*** Data for processing ***
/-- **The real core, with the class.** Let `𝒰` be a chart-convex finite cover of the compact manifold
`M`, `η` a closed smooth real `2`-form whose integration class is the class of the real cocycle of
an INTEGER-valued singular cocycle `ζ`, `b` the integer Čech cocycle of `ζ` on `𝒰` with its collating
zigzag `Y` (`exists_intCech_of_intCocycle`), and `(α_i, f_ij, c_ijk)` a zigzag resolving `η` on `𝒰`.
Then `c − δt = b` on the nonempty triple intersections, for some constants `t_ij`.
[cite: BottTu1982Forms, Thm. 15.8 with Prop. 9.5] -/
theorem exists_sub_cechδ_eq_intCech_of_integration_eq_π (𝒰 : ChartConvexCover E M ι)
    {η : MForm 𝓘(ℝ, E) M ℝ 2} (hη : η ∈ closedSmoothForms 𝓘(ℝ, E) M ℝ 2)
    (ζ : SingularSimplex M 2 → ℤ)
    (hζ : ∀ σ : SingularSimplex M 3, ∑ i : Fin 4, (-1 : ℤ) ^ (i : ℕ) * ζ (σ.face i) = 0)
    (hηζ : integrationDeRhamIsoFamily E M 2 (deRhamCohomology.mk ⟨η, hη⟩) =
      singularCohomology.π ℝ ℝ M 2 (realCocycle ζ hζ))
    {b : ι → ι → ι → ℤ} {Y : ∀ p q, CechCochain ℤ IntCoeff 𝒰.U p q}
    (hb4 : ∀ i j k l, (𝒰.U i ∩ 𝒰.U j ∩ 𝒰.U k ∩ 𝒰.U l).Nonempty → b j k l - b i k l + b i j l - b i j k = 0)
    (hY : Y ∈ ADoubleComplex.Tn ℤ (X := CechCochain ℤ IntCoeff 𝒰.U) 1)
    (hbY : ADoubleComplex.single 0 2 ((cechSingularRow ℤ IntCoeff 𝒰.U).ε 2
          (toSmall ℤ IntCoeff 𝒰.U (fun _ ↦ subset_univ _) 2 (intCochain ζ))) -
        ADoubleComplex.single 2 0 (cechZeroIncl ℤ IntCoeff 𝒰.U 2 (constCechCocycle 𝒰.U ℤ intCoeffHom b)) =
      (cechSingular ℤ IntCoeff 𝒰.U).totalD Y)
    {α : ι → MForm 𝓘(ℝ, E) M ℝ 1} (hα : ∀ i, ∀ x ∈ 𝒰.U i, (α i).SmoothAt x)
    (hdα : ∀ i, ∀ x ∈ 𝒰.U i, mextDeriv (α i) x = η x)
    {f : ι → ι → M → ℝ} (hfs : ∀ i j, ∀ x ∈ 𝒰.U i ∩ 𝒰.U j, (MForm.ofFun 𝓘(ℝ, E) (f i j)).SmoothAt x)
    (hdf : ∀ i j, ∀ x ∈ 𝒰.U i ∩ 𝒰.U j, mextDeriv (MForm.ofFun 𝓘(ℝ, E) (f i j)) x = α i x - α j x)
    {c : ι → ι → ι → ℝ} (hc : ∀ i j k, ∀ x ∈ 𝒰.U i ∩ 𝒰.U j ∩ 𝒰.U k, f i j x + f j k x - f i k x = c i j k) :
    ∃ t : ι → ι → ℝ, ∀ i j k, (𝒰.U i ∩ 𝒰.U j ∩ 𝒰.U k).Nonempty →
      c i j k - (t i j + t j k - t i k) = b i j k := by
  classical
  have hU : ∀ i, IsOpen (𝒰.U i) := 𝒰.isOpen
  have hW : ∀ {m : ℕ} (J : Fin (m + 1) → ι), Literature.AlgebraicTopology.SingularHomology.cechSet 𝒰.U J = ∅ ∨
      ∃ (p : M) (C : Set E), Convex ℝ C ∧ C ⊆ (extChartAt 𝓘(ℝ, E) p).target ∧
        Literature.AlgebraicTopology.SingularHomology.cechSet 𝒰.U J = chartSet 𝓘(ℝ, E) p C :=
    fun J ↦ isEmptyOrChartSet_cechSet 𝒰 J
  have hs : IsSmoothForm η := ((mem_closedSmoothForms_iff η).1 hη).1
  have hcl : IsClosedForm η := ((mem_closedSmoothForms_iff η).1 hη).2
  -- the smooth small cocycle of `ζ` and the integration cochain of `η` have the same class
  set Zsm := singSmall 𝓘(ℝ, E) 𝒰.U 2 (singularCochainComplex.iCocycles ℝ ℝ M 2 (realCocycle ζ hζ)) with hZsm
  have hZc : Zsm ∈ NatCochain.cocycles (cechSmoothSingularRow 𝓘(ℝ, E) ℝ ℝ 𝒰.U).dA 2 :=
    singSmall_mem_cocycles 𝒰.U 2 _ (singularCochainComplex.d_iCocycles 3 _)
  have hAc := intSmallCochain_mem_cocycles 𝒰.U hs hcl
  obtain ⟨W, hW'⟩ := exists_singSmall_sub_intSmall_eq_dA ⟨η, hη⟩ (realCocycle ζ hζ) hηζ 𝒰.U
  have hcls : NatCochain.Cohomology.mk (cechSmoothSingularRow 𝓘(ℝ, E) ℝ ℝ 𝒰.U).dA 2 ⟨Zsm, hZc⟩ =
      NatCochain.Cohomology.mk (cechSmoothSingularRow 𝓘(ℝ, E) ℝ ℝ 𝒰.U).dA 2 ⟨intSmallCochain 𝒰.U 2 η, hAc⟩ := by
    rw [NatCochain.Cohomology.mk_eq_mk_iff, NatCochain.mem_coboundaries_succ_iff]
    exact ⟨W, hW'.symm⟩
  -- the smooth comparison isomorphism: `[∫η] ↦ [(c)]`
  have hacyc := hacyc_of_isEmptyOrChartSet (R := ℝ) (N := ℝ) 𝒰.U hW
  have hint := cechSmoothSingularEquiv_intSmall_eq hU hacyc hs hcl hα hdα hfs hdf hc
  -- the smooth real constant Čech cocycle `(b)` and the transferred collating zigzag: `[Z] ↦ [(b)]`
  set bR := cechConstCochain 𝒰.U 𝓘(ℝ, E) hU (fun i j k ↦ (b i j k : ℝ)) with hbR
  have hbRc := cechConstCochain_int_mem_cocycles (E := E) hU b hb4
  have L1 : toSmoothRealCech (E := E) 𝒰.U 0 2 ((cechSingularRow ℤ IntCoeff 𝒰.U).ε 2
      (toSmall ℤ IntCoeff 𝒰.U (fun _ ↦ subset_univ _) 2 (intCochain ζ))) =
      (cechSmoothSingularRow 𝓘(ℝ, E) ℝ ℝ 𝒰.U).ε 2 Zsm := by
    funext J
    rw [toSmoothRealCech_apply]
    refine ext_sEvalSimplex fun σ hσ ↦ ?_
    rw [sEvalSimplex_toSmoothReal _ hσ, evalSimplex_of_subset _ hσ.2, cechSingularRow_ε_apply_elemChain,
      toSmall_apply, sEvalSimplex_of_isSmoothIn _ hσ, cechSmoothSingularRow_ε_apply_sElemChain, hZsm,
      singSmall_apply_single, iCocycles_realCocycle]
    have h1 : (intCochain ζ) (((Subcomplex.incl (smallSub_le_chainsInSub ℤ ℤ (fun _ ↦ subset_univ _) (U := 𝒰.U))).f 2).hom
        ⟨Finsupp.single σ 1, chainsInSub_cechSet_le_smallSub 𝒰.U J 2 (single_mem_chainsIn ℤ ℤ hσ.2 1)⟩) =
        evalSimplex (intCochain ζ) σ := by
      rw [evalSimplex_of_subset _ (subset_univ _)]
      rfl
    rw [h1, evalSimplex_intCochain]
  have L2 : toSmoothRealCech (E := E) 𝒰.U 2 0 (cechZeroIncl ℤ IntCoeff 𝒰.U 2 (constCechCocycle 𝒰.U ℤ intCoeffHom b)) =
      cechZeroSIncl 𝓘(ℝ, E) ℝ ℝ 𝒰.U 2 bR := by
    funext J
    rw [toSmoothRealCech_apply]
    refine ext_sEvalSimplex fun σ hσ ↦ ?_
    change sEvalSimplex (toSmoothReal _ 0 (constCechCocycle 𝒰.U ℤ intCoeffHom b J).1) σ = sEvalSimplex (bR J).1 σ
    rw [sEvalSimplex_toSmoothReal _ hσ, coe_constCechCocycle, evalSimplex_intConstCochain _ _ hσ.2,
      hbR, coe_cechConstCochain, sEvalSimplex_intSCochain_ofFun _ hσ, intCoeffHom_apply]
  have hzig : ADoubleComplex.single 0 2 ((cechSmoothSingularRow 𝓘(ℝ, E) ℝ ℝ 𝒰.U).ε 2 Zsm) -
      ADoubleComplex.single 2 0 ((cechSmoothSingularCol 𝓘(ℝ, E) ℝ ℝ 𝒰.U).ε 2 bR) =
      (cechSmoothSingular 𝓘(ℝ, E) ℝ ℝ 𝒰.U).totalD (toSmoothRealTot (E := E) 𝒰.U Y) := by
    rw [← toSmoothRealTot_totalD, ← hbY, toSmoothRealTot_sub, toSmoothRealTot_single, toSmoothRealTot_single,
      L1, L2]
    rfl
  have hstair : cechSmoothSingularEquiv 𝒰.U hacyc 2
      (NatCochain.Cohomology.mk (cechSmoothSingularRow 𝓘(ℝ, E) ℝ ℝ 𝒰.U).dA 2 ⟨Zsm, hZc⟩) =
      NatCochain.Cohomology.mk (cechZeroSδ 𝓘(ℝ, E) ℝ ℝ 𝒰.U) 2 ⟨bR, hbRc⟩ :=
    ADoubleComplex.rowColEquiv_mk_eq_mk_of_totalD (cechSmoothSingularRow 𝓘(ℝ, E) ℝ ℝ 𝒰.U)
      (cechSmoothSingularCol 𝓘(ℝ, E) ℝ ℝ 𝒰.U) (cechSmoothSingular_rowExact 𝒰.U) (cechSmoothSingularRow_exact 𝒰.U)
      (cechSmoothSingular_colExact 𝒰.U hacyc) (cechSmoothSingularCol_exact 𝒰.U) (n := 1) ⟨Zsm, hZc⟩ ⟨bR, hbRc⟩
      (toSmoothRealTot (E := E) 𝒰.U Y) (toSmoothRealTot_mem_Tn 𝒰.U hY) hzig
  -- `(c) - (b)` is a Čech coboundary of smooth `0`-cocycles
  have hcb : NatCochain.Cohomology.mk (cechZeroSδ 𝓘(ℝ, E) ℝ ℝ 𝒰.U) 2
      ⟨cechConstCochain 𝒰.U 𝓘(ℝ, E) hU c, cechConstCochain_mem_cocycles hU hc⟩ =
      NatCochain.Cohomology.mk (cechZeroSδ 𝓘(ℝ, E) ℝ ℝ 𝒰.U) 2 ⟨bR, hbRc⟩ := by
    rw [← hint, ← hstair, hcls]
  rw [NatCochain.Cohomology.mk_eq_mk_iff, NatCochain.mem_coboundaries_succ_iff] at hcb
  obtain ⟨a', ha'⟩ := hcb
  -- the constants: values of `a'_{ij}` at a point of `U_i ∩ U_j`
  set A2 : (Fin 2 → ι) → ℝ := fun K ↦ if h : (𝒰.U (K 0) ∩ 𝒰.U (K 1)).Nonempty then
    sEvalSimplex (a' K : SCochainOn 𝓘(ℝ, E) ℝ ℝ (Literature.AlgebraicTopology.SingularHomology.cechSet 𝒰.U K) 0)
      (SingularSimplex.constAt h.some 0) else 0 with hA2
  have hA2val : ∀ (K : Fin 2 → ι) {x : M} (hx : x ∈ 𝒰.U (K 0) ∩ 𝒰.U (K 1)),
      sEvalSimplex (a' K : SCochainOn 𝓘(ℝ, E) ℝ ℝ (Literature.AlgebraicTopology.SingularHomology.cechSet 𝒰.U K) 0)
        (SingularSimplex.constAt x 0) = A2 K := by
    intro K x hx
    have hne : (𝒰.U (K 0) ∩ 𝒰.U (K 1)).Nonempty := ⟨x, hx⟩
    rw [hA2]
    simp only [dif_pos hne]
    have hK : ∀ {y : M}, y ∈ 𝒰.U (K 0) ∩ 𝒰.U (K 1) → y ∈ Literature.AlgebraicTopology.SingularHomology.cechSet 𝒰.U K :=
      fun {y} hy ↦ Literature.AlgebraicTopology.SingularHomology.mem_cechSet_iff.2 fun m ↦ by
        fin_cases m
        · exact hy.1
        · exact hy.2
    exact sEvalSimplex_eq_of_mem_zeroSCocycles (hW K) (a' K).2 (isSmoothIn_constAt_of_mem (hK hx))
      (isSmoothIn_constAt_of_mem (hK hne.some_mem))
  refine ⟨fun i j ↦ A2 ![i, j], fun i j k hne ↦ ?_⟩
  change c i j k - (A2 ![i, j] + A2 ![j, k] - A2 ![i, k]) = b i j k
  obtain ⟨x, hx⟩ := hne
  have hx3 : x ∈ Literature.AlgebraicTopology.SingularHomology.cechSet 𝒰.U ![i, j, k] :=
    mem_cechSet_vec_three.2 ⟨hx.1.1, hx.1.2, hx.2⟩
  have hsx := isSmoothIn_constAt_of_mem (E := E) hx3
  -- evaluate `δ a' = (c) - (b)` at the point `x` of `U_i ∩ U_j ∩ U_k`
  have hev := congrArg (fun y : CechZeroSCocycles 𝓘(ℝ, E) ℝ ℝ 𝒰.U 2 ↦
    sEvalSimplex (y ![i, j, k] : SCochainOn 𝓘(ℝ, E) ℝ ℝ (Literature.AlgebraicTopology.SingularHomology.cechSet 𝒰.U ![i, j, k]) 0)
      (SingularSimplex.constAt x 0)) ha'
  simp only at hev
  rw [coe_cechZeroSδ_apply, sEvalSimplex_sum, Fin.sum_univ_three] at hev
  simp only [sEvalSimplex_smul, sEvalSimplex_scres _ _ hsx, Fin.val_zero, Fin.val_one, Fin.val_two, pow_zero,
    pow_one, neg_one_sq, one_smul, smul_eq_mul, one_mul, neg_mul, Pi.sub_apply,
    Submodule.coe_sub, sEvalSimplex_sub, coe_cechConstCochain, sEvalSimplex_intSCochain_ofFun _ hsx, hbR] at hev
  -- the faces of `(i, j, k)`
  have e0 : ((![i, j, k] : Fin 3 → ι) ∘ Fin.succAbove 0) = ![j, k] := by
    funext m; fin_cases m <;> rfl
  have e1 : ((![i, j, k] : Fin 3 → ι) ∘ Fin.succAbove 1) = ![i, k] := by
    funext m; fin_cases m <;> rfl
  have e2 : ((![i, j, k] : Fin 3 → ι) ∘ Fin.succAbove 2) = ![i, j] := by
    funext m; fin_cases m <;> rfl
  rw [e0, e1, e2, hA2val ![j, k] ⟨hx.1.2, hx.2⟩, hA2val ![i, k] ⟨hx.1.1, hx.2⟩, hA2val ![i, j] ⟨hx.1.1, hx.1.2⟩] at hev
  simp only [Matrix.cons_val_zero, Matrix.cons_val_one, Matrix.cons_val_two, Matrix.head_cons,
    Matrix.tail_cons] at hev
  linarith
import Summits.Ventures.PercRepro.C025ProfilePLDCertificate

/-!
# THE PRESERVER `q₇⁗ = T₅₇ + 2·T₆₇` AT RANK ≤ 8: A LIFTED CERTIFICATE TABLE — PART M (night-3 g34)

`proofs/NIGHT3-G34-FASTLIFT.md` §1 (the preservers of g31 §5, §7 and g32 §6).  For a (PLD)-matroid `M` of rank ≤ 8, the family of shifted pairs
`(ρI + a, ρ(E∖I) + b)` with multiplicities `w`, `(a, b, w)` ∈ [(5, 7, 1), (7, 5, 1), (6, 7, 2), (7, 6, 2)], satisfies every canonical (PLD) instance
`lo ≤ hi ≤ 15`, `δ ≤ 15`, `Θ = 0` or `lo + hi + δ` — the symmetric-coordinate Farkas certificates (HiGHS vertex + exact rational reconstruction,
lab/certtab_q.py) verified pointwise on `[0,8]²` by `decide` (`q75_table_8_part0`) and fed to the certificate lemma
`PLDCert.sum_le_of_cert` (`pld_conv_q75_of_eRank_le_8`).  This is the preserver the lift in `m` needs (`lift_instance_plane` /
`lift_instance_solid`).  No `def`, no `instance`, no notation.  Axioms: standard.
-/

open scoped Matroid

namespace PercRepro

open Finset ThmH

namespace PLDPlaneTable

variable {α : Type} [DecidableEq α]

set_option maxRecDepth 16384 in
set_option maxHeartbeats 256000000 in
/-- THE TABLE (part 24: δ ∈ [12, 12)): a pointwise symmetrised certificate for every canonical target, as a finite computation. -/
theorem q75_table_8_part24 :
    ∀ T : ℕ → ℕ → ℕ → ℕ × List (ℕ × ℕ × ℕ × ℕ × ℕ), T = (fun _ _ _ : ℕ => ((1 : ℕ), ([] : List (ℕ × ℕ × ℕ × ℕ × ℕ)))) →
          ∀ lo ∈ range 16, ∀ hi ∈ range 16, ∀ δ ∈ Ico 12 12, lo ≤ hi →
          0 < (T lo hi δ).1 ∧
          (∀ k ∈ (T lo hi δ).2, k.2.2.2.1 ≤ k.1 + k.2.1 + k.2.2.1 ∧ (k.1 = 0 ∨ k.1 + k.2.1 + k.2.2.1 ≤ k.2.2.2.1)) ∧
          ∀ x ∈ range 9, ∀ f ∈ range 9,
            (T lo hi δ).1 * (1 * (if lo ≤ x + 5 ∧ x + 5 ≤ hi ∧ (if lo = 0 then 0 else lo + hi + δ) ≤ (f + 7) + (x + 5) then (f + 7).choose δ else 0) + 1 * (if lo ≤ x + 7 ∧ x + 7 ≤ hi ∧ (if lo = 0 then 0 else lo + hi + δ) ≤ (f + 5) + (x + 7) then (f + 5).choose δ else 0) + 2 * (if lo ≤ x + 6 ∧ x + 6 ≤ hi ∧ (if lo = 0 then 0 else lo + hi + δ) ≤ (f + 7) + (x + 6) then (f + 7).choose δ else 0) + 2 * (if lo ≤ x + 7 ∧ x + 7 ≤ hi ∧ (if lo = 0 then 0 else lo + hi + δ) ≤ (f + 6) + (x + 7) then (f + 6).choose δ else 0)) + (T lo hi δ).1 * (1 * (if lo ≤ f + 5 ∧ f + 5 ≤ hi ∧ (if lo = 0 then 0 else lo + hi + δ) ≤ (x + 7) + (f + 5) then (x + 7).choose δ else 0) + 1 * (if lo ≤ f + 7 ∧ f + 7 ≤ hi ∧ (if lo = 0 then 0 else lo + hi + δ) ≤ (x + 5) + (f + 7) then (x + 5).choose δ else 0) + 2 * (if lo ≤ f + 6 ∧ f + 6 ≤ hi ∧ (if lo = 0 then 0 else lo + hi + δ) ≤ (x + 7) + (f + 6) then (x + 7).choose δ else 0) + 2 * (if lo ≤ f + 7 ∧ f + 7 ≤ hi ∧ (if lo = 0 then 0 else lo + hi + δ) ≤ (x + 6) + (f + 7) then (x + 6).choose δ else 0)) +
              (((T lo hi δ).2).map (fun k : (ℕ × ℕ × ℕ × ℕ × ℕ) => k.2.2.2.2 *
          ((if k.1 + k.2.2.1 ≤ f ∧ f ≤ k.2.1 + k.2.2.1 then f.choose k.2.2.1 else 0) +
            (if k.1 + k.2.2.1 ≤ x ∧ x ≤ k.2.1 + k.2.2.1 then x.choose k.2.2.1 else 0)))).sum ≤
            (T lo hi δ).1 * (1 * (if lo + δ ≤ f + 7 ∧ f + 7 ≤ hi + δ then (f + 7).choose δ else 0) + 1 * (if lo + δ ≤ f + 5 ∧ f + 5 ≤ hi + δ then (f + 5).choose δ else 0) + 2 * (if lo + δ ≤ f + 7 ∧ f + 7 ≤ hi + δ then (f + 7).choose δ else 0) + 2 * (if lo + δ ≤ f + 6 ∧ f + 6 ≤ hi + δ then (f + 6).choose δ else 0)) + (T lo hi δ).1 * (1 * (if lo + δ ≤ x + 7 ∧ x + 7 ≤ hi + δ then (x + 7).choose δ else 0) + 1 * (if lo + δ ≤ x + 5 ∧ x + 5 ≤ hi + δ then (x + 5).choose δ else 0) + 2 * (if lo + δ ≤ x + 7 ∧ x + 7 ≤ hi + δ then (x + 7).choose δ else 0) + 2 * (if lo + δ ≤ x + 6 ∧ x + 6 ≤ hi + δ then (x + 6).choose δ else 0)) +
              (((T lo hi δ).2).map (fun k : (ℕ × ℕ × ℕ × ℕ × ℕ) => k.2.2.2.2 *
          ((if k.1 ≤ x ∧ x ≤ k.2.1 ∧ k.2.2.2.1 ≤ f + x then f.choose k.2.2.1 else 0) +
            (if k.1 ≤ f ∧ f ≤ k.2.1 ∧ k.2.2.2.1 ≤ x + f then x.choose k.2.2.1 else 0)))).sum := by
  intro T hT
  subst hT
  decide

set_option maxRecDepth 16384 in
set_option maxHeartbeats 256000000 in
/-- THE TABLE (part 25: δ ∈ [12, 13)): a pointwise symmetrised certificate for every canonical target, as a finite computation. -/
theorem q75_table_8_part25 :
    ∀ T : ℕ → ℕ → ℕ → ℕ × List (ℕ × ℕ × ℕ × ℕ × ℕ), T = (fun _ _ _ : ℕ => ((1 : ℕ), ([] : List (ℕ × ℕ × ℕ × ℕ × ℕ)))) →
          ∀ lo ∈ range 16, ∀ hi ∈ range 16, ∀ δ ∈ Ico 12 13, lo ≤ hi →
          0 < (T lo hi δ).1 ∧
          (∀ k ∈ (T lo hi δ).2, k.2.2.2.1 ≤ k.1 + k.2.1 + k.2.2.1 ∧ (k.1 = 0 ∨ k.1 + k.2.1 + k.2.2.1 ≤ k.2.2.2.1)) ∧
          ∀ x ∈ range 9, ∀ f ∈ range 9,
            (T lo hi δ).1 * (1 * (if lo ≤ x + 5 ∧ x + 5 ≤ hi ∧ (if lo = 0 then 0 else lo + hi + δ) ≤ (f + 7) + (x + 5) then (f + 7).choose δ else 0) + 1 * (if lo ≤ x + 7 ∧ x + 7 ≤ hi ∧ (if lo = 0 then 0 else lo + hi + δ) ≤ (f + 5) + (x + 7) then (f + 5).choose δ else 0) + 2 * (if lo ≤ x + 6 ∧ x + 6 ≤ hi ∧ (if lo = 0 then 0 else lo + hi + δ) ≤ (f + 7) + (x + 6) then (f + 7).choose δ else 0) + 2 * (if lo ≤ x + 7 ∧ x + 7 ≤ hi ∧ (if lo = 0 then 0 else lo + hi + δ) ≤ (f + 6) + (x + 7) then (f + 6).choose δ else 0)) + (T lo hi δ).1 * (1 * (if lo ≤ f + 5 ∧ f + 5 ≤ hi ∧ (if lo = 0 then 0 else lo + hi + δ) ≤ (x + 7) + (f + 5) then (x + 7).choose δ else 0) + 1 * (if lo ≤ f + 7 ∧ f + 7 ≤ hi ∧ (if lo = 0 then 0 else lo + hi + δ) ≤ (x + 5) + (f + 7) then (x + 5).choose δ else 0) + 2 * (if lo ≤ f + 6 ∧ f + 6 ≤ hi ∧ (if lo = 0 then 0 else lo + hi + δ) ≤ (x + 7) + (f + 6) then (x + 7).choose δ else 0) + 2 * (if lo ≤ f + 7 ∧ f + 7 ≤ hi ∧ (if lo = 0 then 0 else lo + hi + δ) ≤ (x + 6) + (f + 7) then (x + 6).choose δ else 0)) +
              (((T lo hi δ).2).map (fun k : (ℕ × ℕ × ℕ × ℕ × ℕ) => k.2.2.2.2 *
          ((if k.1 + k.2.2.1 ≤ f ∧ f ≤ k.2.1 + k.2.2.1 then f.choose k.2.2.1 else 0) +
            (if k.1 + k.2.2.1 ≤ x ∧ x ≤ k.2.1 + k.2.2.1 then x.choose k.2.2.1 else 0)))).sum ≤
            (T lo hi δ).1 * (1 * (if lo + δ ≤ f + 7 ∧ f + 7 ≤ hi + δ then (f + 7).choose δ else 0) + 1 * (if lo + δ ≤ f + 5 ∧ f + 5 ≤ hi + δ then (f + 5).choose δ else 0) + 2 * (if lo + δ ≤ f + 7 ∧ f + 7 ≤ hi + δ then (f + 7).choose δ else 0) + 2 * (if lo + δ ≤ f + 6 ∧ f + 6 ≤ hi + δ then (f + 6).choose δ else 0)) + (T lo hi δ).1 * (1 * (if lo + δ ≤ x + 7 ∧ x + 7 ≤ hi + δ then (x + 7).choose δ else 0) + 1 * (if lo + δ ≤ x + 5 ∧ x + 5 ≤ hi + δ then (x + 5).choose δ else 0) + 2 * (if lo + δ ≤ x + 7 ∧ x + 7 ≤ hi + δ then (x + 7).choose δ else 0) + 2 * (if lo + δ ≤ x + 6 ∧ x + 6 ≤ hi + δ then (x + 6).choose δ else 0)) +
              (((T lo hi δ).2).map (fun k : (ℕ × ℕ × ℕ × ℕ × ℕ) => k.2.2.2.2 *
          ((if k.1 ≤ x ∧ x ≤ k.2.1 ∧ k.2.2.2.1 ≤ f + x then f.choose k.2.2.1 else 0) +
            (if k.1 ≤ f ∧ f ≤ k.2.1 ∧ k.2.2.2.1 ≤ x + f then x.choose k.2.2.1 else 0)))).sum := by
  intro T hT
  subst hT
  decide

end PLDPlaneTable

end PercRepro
*** End of Data for processing ***
Problem to work on:
Could you please copy the lines above exactly, beginning at the first and ending at the line that contains "[cite: BottTu1982Forms, Thm."?

Your response:
/-- **The real core, with the class.** Let `𝒰` be a chart-convex finite cover of the compact manifold
`M`, `η` a closed smooth real `2`-form whose integration class is the class of the real cocycle of
an INTEGER-valued singular cocycle `ζ`, `b` the integer Čech cocycle of `ζ` on `𝒰` with its collating
zigzag `Y` (`exists_intCech_of_intCocycle`), and `(α_i, f_ij, c_ijk)` a zigzag resolving `η` on `𝒰`.
Then `c − δt = b` on the nonempty triple intersections, for some constants `t_ij`.
[cite: BottTu1982Forms, Thm. 15.8 with Prop. 9.5] -/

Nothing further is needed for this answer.